The ultimate outcome will depend on factors such as the rate of Ethernet's performance improvements, the willingness of HPC professionals to adopt new technologies, and the strategic decisions made by major vendors and cloud providers.
But the decision may not be up to the professionals, their are numerous reasons why you would consider Ethernet for a new network build. InfiniBand, despite its many advantages for high-performance applications, faces several significant shortcomings that influence its broader adoption:
High Cost: InfiniBand's network components, like cards and switches, are substantially more expensive than Ethernet equivalents, making it less economically viable for many sectors.
Elevated O&M Expenses: Operating and maintaining an InfiniBand network requires specialised skills due to its unique infrastructure, which can lead to higher operational costs and challenges in finding qualified personnel.
Vendor Lock-in: The use of proprietary protocols in InfiniBand equipment restricts interoperability with other technologies and can lead to dependency on specific vendors.
Long Lead Times: Delays in the availability of InfiniBand components can pose risks to project timelines and scalability.
Slow Upgrade Cycle: Dependence on vendor-specific upgrade cycles can slow down network improvements, affecting overall network performance and adaptability.
While there have been advancements in Ethernet technology and the many 'shortcomings' of Infiniband, there are are a range of technical and practical reasons why InfiniBand remains the preferred choice for high-performance AI workloads.
In the eyes of HPC technicians, Ethernet has not proven its performance credentials yet
While Ethernet has made improvements in terms of bandwidth and switch capacity, it still faces challenges when it comes to supporting the massive scale required by AI workloads.
InfiniBand has a well-established ecosystem in the high-performance computing (HPC) and AI domains. Many AI frameworks, libraries, and tools are optimised for InfiniBand
Transitioning to Ethernet would require significant effort in terms of software adaptation and optimisation. Existing AI pipelines and workflows would need to be modified to work efficiently with Ethernet, which could be a time-consuming and costly process.
InfiniBand provides a lossless fabric with built-in flow control and congestion management mechanisms. It guarantees reliable data delivery and maintains a consistent level of performance, even under heavy load. Despite Ethernet's advancement in this area, the experts are still not convinced.

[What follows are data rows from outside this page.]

import Literature.ModelTheory.FiniteModelTheory.CPTCardProgram
import HarnessLib

/-!
# CPT+Card is closed under complement, intersection and union (proved)

Topic `Literature/ModelTheory/FiniteModelTheory`; companion of `CPTCardProgram.lean`. The class
`CPTCardDefinable` of Boolean graph queries decided by PTime-bounded BGS programs with counting
(Blass–Gurevich–Shelah 1999/2002) is closed under COMPLEMENT: from a bounded program
`(Π, p, q)` deciding `C` we build `(Π', p + 1, q)` deciding `Cᶜ`, where `Π'` runs `Π` on the
dynamic symbols shifted by `2` (so that `Halt`, `Output` of `Π` become the private `Halt'`,
`Output'`) until `Halt'` holds, and then, in one more step, sets `Halt := true`,
`Output := ¬ Output'`:

  `Π' = if Halt' = true then do-in-parallel Halt := true, Output := ¬Output' enddo else Π[f ↦ f+2] endif`.

Ingredients: renaming of dynamic symbols in terms/rules (`Term.renameDyn`, `Rule.renameDyn`)
with the simulation lemmas `Term.eval_renameDyn` (values in `S` of the renamed term = values of
the term in `S ∘ ρ`) and `Rule.den_renameDyn`, the behaviour of `fire` under an injective
renaming (`precomp_fire_image`), and the bookkeeping of critical/active objects (the two runs
activate the same objects: the extra step only writes Booleans into nullary locations). This is
the complement third of the Boolean closure of CPT+Card used by the interface `CPTInterface`
(`CPT.lean`, field `compl_mem`); BGS do not print it as a theorem (it is implicit in 1999 §5.1,
where accepting and rejecting are symmetric), so it is proved here rather than vendored.

## References

* A. Blass, Y. Gurevich, S. Shelah, *Choiceless polynomial time*, Ann. Pure Appl. Logic 100
  (1999) = arXiv:math/9705225, §5.1 (accept / reject), §6.3 (the same `do-in-parallel` trick
  for time-explicit programs, Lemma 8).
* A. Blass, Y. Gurevich, S. Shelah, J. Symbolic Logic 67 (2002) = arXiv:math/0102059, §2.
-/

noncomputable section
-- TODO item stmt-AtomisticToContinuum-11978 · assembly · rank 1 · open · by planner — BLOCKED: missing decl(s) FiniteResponseOfUnique, NessUnique; restate via `ledger route edit` once they land:
--   def Assembly : Prop := NoiseLocality → VanishingNoiseBound → NoisyFourier → NessUnique → FiniteResponseOfUnique → _root_.FouriersLaw

/-! D-0027 §2.1 — DECIDING THEOREM (planner-authored via `route open/edit --closes-file`; by planner-rbadge-AtomisticToContinuum-VanishingN-afbdd651-0 2026-08-15T20:32:14Z):
its hypotheses are this route's items and its conclusion the sub-problem Statement (glue_lint), and it elaborates with this file. -/

@[closes "route-AtomisticToContinuum-VanishingNoiseTransfer"] theorem closes (hNL : NoiseLocality) (hVB : VanishingNoiseBound) (hNF : NoisyFourier)
    (hNU : NessUnique) (hFR : FiniteResponseOfUnique) : _root_.FouriersLaw := by
  -- (0) VANISHING-NOISE TRANSFER, pure real analysis
  have transfer : ∀ (D0 : ℕ → ℝ) (w : ℝ → ℝ), Filter.Tendsto w (nhdsWithin 0 (Set.Ioi 0)) (nhds 0) →
      ∀ (ε₁ K : ℝ), 0 < ε₁ →
      (∀ ε : ℝ, 0 < ε → ε ≤ ε₁ → ∃ kε : ℝ, ∃ Dε : ℕ → ℝ, 0 < kε ∧ kε ≤ K ∧
        Filter.Tendsto Dε Filter.atTop (nhds kε) ∧ ∀ N, |D0 N - Dε N| ≤ w ε * |D0 N| * |Dε N|) →
      ∃ L : ℝ, 0 < L ∧ Filter.Tendsto D0 Filter.atTop (nhds L) := by
    intro D0 w hw ε₁ K hε₁ h
    have hK : 0 < K := by
      obtain ⟨kε, Dε, hk, hkK, -, -⟩ := h ε₁ hε₁ le_rfl
      exact hk.trans_le hkK
    -- for admissible ε: eventually |(D0 N)⁻¹ - kε⁻¹| < |w ε| + η
    have key : ∀ ε : ℝ, 0 < ε → ε ≤ ε₁ → ∃ kε : ℝ, 0 < kε ∧ kε ≤ K ∧
        ∀ η : ℝ, 0 < η → ∀ᶠ N in Filter.atTop, |(D0 N)⁻¹ - kε⁻¹| < |w ε| + η := by
      intro ε hε hε'
      obtain ⟨kε, Dε, hk, hkK, hconv, hloc⟩ := h ε hε hε'
      refine ⟨kε, hk, hkK, fun η hη => ?_⟩
      have hinv : Filter.Tendsto (fun N => (Dε N)⁻¹) Filter.atTop (nhds kε⁻¹) := hconv.inv₀ hk.ne'
      have h1 : ∀ᶠ N in Filter.atTop, kε / 2 < Dε N := hconv.eventually_const_lt (by linarith)
      have h2 : ∀ᶠ N in Filter.atTop, |(Dε N)⁻¹ - kε⁻¹| < η := by
        have := (Metric.tendsto_nhds.mp hinv) η hη
        simpa only [Real.dist_eq] using this
      filter_upwards [h1, h2] with N hN1 hN2
      have hDpos : 0 < Dε N := by linarith
      have hloc' := hloc N
      have hD0 : D0 N ≠ 0 := by
        intro h0
        rw [h0] at hloc'
        simp only [zero_sub, abs_neg, abs_zero, mul_zero, zero_mul] at hloc'
        exact absurd (abs_nonpos_iff.mp hloc') hDpos.ne'
      have h3 : |(D0 N)⁻¹ - (Dε N)⁻¹| ≤ |w ε| := by
        have hprod : 0 < |D0 N| * |Dε N| := mul_pos (abs_pos.mpr hD0) (abs_pos.mpr hDpos.ne')
        have heq : (D0 N)⁻¹ - (Dε N)⁻¹ = (Dε N - D0 N) / (D0 N * Dε N) := by
          field_simp
        rw [heq, abs_div, abs_mul, div_le_iff₀ hprod]
        calc |Dε N - D0 N| = |D0 N - Dε N| := abs_sub_comm _ _
          _ ≤ w ε * |D0 N| * |Dε N| := hloc'
          _ ≤ |w ε| * |D0 N| * |Dε N| := by gcongr; exact le_abs_self _
          _ = |w ε| * (|D0 N| * |Dε N|) := by ring
      calc |(D0 N)⁻¹ - kε⁻¹| ≤ |(D0 N)⁻¹ - (Dε N)⁻¹| + |(Dε N)⁻¹ - kε⁻¹| := abs_sub_le _ _ _
        _ < |w ε| + η := by linarith
    -- admissible ε with small modulus exist
    have hsmall : ∀ η : ℝ, 0 < η → ∃ ε : ℝ, 0 < ε ∧ ε ≤ ε₁ ∧ |w ε| < η := by
      intro η hη
      have h1 : ∀ᶠ ε in nhdsWithin (0 : ℝ) (Set.Ioi 0), |w ε| < η := by
        have := (Metric.tendsto_nhds.mp hw) η hη
        simpa only [Real.dist_eq, sub_zero] using this
      have h2 : ∀ᶠ ε in nhdsWithin (0 : ℝ) (Set.Ioi 0), ε ≤ ε₁ :=
        mem_nhdsWithin_of_mem_nhds (Iic_mem_nhds hε₁)
      have h3 : ∀ᶠ ε in nhdsWithin (0 : ℝ) (Set.Ioi 0), 0 < ε := self_mem_nhdsWithin
      obtain ⟨ε, hε, hε1, hε2⟩ := (h3.and (h2.and h1)).exists
      exact ⟨ε, hε, hε1, hε2⟩
    -- the resistivities r N = (D0 N)⁻¹ form a Cauchy sequence
    have hcauchy : CauchySeq (fun N => (D0 N)⁻¹) := by
      refine Metric.cauchySeq_iff.2 fun η hη => ?_
      obtain ⟨ε, hε, hε', hwε⟩ := hsmall (η / 4) (by positivity)
      obtain ⟨kε, hk, hkK, hev⟩ := key ε hε hε'
      obtain ⟨N₀, hN₀⟩ := (hev (η / 4) (by positivity)).exists_forall_of_atTop
      refine ⟨N₀, fun m hm n hn => ?_⟩
      have hm' := hN₀ m hm
      have hn' := hN₀ n hn
      rw [Real.dist_eq]
      calc |(D0 m)⁻¹ - (D0 n)⁻¹| ≤ |(D0 m)⁻¹ - kε⁻¹| + |kε⁻¹ - (D0 n)⁻¹| := abs_sub_le _ _ _
        _ = |(D0 m)⁻¹ - kε⁻¹| + |(D0 n)⁻¹ - kε⁻¹| := by rw [abs_sub_comm kε⁻¹ (D0 n)⁻¹]
        _ < η := by linarith
    obtain ⟨r₀, hr₀⟩ := cauchySeq_tendsto_of_complete hcauchy
    -- its limit r₀ is at least 1/K > 0
    have hlow : ∀ η : ℝ, 0 < η → K⁻¹ - η ≤ r₀ := by
      intro η hη
      obtain ⟨ε, hε, hε', hwε⟩ := hsmall (η / 2) (by positivity)
      obtain ⟨kε, hk, hkK, hev⟩ := key ε hε hε'
      have hkinv : K⁻¹ ≤ kε⁻¹ := inv_anti₀ hk hkK
      have hevr : ∀ᶠ N in Filter.atTop, K⁻¹ - η ≤ (D0 N)⁻¹ := by
        filter_upwards [hev (η / 2) (by positivity)] with N hN
        have := (abs_lt.mp hN).1
        linarith
      exact ge_of_tendsto hr₀ hevr
    have hr₀pos : 0 < r₀ := by
      have h1 := hlow (K⁻¹ / 2) (by positivity)
      have hKinv : 0 < K⁻¹ := inv_pos.mpr hK
      linarith
    refine ⟨r₀⁻¹, inv_pos.mpr hr₀pos, ?_⟩
    have hD : D0 = fun N => ((D0 N)⁻¹)⁻¹ := by
      funext N
      simp
    rw [hD]
    exact hr₀.inv₀ hr₀pos.ne'
  -- a family of measures chosen at positive temperatures
  have famChoice : ∀ {Q : (N : ℕ) → ℝ → ℝ →
      MeasureTheory.Measure (Literature.MathematicalPhysics.KineticTheory.HeatConduction.PhaseSpace N) → Prop},
      (∀ (N : ℕ) (T_L T_R : ℝ), 0 < T_L → 0 < T_R → ∃ μ, Q N T_L T_R μ) →
      ∃ fam : (N : ℕ) → ℝ → ℝ →
          MeasureTheory.Measure (Literature.MathematicalPhysics.KineticTheory.HeatConduction.PhaseSpace N),
        ∀ (N : ℕ) (T_L T_R : ℝ), 0 < T_L → 0 < T_R → Q N T_L T_R (fam N T_L T_R) := by
    intro Q hQ
    classical
    refine ⟨fun N T_L T_R => if h : 0 < T_L ∧ 0 < T_R then (hQ N T_L T_R h.1 h.2).choose else 0,
      fun N T_L T_R hL hR => ?_⟩
    simp only [dif_pos (And.intro hL hR)]
    exact (hQ N T_L T_R hL hR).choose_spec
  -- (1) unfold the conjunct: FouriersLaw = ∀ parameters > 0, FouriersLawFor (pinnedChain …)
  intro ω₂ lam β γ hω hl hβ hγ
  have huniq := hNU ω₂ lam β γ hω hl hβ hγ
  -- reference steady-state family (landed existence theorem; unique by NessUnique)
  obtain ⟨μ0, hμ0⟩ := famChoice (fun N T_L T_R hL hR =>
    Literature.MathematicalPhysics.KineticTheory.HeatConduction.pinnedChain_exists_isSteadyState
      hω hl hβ hγ N hL hR)
  refine ⟨?_, ?_⟩
  · -- clause (i): existence + uniqueness of the steady state
    intro N T_L T_R hL hR
    exact ⟨μ0 N T_L T_R, hμ0 N T_L T_R hL hR, fun ν hν => huniq N T_L T_R hL hR ν _ hν (hμ0 N T_L T_R hL hR)⟩
  · -- clause (ii)
    -- deterministic finite-N responses of the reference family (item FiniteResponseOfUnique)
    have hD0ex : ∀ T : ℝ, 0 < T → ∀ N : ℕ, ∃ D : ℝ, Filter.Tendsto
        (fun δ : ℝ => (Literature.MathematicalPhysics.KineticTheory.HeatConduction.pinnedChain ω₂ lam β γ).totalCurrent
          (μ0 N (T + δ / 2) (T - δ / 2)) / δ) (nhdsWithin 0 {(0 : ℝ)}ᶜ) (nhds D) :=
      fun T hT => hFR ω₂ lam β γ hω hl hβ hγ huniq μ0 hμ0 T hT
    -- main step: D_N(0) → L(T) ∈ (0, ∞), by the transfer fed with the three cruxes
    have hmain : ∀ (T : ℝ) (hT : 0 < T), ∃ L : ℝ, 0 < L ∧
        Filter.Tendsto (fun N => (hD0ex T hT N).choose) Filter.atTop (nhds L) := by
      intro T hT
      have hD0 := fun N => (hD0ex T hT N).choose_spec
      obtain ⟨w, hw, hloc⟩ := hNL ω₂ lam β γ hω hl hβ hγ _ rfl T hT
      obtain ⟨K, ε₁, hε₁, hbound⟩ := hVB ω₂ lam β γ hω hl hβ hγ _ rfl T hT
      refine transfer _ w hw (min ε₁ 1) K (lt_min hε₁ one_pos) fun ε hε hεle => ?_
      have hεle₁ : ε ≤ ε₁ := hεle.trans (min_le_left _ _)
      have hεle1 : ε ≤ 1 := hεle.trans (min_le_right _ _)
      obtain ⟨hexu, κε, hκεpos, hresp⟩ := hNF ω₂ lam β γ hω hl hβ hγ _ rfl ε hε
      -- the unique noisy steady-state family at rate ε (NoisyFourier clause (i))
      obtain ⟨με, hμε⟩ := famChoice hexu
      -- its responses and their limit κ_ε(T) (NoisyFourier clause (ii))
      obtain ⟨Dε, hDε, hDεlim⟩ := hresp με (fun N T_L T_R hL hR => (hμε N T_L T_R hL hR).1) T hT
      refine ⟨κε T, Dε, hκεpos T hT, ?_, hDεlim, fun N => ?_⟩
      · -- κ_ε(T) ≤ K (VanishingNoiseBound)
        exact hbound ε hε hεle₁ με hμε Dε (κε T) hDε hDεlim
      · -- |D_N(0) - D_N(ε)| ≤ w ε |D_N(0)| |D_N(ε)| (NoiseLocality at length N)
        exact hloc N ε hε hεle1 (μ0 N) (με N)
          (fun T_L T_R hL hR => ⟨hμ0 N T_L T_R hL hR,
            fun ν hν => huniq N T_L T_R hL hR ν _ hν (hμ0 N T_L T_R hL hR)⟩)
          (fun T_L T_R hL hR => hμε N T_L T_R hL hR) _ _ (hD0 N) (hDε N)
    -- the conductivity
    refine ⟨fun T => if hT : 0 < T then (hmain T hT).choose else 1, fun T hT => ?_, fun μ hμ T hT => ?_⟩
    · simp only [dif_pos hT]
      exact (hmain T hT).choose_spec.1
    · refine ⟨fun N => (hD0ex T hT N).choose, fun N => ?_, ?_⟩
      · -- any steady family has the reference family's response quotients near δ = 0 (uniqueness)
        refine ((hD0ex T hT N).choose_spec).congr' ?_
        have hball : Set.Ioo (-(2 * T)) (2 * T) ∈ nhds (0 : ℝ) := Ioo_mem_nhds (by linarith) (by linarith)
        filter_upwards [mem_nhdsWithin_of_mem_nhds hball] with δ hδ
        have h1 : 0 < T + δ / 2 := by linarith [hδ.1]
        have h2 : 0 < T - δ / 2 := by linarith [hδ.2]
        rw [huniq N _ _ h1 h2 _ _ (hμ N _ _ h1 h2) (hμ0 N _ _ h1 h2)]
      · simp only [dif_pos hT]
        exact (hmain T hT).choose_spec.2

While Ethernet is generally considered more cost-effective than InfiniBand, the cost difference becomes less significant when considering the total cost of ownership (TCO) for AI infrastructures. The higher performance and efficiency of InfiniBand can lead to better resource utilisation and reduced overall costs.
In conclusion, while Ethernet has made significant advancements, InfiniBand remains the preferred choice for AI computing due to its superior performance, scalability, ecosystem compatibility, reliability, and QoS guarantees.
In conclusion, InfiniBand and Ethernet are both powerful networking technologies with their own strengths and weaknesses.
While InfiniBand has been the dominant choice for AI and HPC workloads due to its superior performance and reliability, Ethernet is rapidly closing the gap with recent advancements in speed, features, and scalability.
As the demand for high-performance networking in AI and HPC continues to grow, the competition between these two technologies will likely intensify.
The ultimate winner will depend on a complex interplay of factors, including technological advancements, industry adoption, and strategic decisions by key players.
Regardless of the outcome, one thing is certain: the future of high-performance networking will be shaped by the ongoing battle between InfiniBand and Ethernet, with significant implications for the growth and development of AI and HPC applications in the years to come.